A prática era desgastante e ele era responsável por coletar impostos no baixo Amazonas.
No tempo certo, ele saia de barco percorrendo a região e batendo contas.

Funcionava assim: a pessoa dizia quanto devia de imposto, ele auditava as contas, recolhia os valores e trazia a grana para Capital.

Era uma coisa tão maluca que, por vezes, ele nem descia em Belém.
Se havia outra viagem agendada, ele mandava telegrama avisando o dia da chegada e minha avó, pacientemente, ia pra beira do porto esperar por ele.

Se beijavam, trocavam novidades e ele entregava o dinheiro para que ela levasse à Coletoria, que funcionava no Solar da Beira.
No interior do Pará, por vezes os impostos eram pagos em ouro puro.
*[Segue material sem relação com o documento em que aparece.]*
import Summits.ResolutionOfSingularities.ResolutionOfSingularities.Theorems.FrobeniusLadderFInjectiveMacaulayficationWFixAtNonClosedDimTwo
import Summits.ResolutionOfSingularities.ResolutionOfSingularities.Theorems.FrobeniusLadderFInjectiveMacaulayficationClosedCentreDimEq3
import Summits.ResolutionOfSingularities.ResolutionOfSingularities.Theorems.FrobeniusLadderFInjectiveMacaulayficationPointFixWildOfPFW
import HarnessLib

/-!
# Hole #3 in (A′)-currency, local dimensions 2 AND 3, tame OR wild: the LocFix-(A′) datum at every non-closed bad point `η` with
# `2 ≤ dim 𝒪_η ≤ 3` and good proper generizations — from Lipman 1978 (dim 2) and Cossart–Piltant 2019 (dim 3) by the generic-fibre transfer
# (crux `FInjectiveMacaulayfication` stmt-ResolutionOfSingularities-15315, chain w45a; sequel of `…WFixAtNonClosedDimTwo` (p564051);
# res-L1-w45a-plan-1 R16.3 (4) «the wild stratum lives in (A′)-currency»; seat res-L1-w45a-stub-3)

[OURS · L1 W4.5a · res-L1-w45a-stub-3] Support file (`--supports stmt-ResolutionOfSingularities-15315 --as helper`) for the crux
`FrobeniusLadder.FInjectiveMacaulayfication`; NOT a statement of any manuscript; AI-written, weaker than expert review. No definition and no
named fact is introduced; Lipman 1978 (`Lipman1978SequenceFinite`), Cossart–Piltant 2019 (`CossartPiltant2019General`, `Stacks081R`,
`CossartPiltant2019Principalization`), Datta–Murayama 2024 Thm. B (`DattaMurayama2024_fInjectiveLocusOpen`) and `NonFullLocusClosed.CMLocusOpen`
enter BY NAME as hypotheses.

THE POINT. In (A′)-currency — a nonzero centre `(c′) ⊆ 𝔪_η` with NO radical condition, all affine blow-up charts FULL at the primes over
`𝔪_η` (the LocFix conjunct of `FCUnguardedRungs.FCUnguardedDimGe4`, l.220–228) — the tame/wild distinction at `η` DISAPPEARS in local
dimensions 2 and 3: the tree's closed-point producers `TameWildSplit.closedCentreExistsAffineDimLe2_of_lipman : ClosedCentreExistsAffineDimLe 2`
(p554313; tame side `H4LocTameDim2` + wild side `WFixClosedAffineDim2OfLipman`, both from Lipman) and
`ClosedCentreDimEq3.closedCentreExistsDimEq3_of_cp : ClosedCentreExistsDimEq3` (the Cossart–Piltant one-blow-up resolution of a threefold) give a
`CentreData` at EVERY bad closed point, normal or not; the generic-fibre model (`GenericFibreModel.genericFibreModel`) turns the non-closed `η`
into a closed point `b` of an admissible `X₀` over `K₀` with `dim X₀ = dim 𝒪_{X₀,b} = dim 𝒪_{X₁,η}`
(`WFixAtNonClosedDimTwo.topologicalKrullDim_eq_ringKrullDim_stalk_of_isClosed`), the adapter
`WFixAtNonClosedDimTwo.locFixAprime_of_centreData` reads the (A′)-datum off the `CentreData`, and
`WFixAtNonClosedDimTwo.locFixAprime_of_ringEquiv` transports it to `𝒪_{X₁,η}`. So:

* `locFixAprime_atNonClosed_dimTwo_of_lipman (hL) (hDM) (hCMo)` — `dim 𝒪_η = 2`, NO normality hypothesis either way (supersedes the wild-only
  `WFixAtNonClosedDimTwo.locFixAprime_atNonClosedWild_dimTwo_of_lipman`, whose extra hypothesis `¬ IsIntegrallyClosed 𝒪_η` is idle here);
* `locFixAprime_atNonClosed_dimThree_of_cp (hG) (h081R) (hP) (hDM) (hCMo)` — `dim 𝒪_η = 3`;
* `locFixAprime_atNonClosed_lowDim (hL) (hG) (h081R) (hP) (hDM) (hCMo)` — `2 ≤ dim 𝒪_η ≤ 3`: the binders of strat-1's FC2Dim4Sig v0.5
  `PointFixAtNonClosedWild` VERBATIM MINUS `¬ IsIntegrallyClosed 𝒪_η`, conclusion = its (A′) conjunct `LocFixData` (l.220–228 of
  `FCUnguardedDimGe4`, verbatim, `FullCl` unfolded).

What this does NOT give (honest status): the PRIMARY datum (`√(c′) = 𝔪_η`) — refuted at wild points by Theorem W (plan-1 R16.2/R16.3), open
at normal points of local dimension 3 (`PointFixAtNonClosedNormal`); and nothing about the SPREAD of a non-primary centre (FC″'s (nc)/(cl)
clauses away from `η`), which is where the (A′)-currency pays: `supp J ⊋ closure {η}`.
-/

-- single-problem summit: the doubled namespace component is forced
set_option linter.dupNamespace false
Não foram poucas as vezes que minha avó saia com uma caixa de ouro do porto para entregar na coletoria.

Dinheiro ou ouro, minha avó levava, entregava direto às autoridades junto com toda papelada.
Depois, ela esperava os recibos de quitação comprovando que meu avô fazia tudo certinho.

E ele fazia tudo tão certinho que jamais pediu ou recebeu propina, ou agrado que fosse.

Também, apesar de ser autoridade do Estado, nunca fez desmandos.
E essa honestidade resultava num salário baixo e numa vida extremamente limitada de minha família.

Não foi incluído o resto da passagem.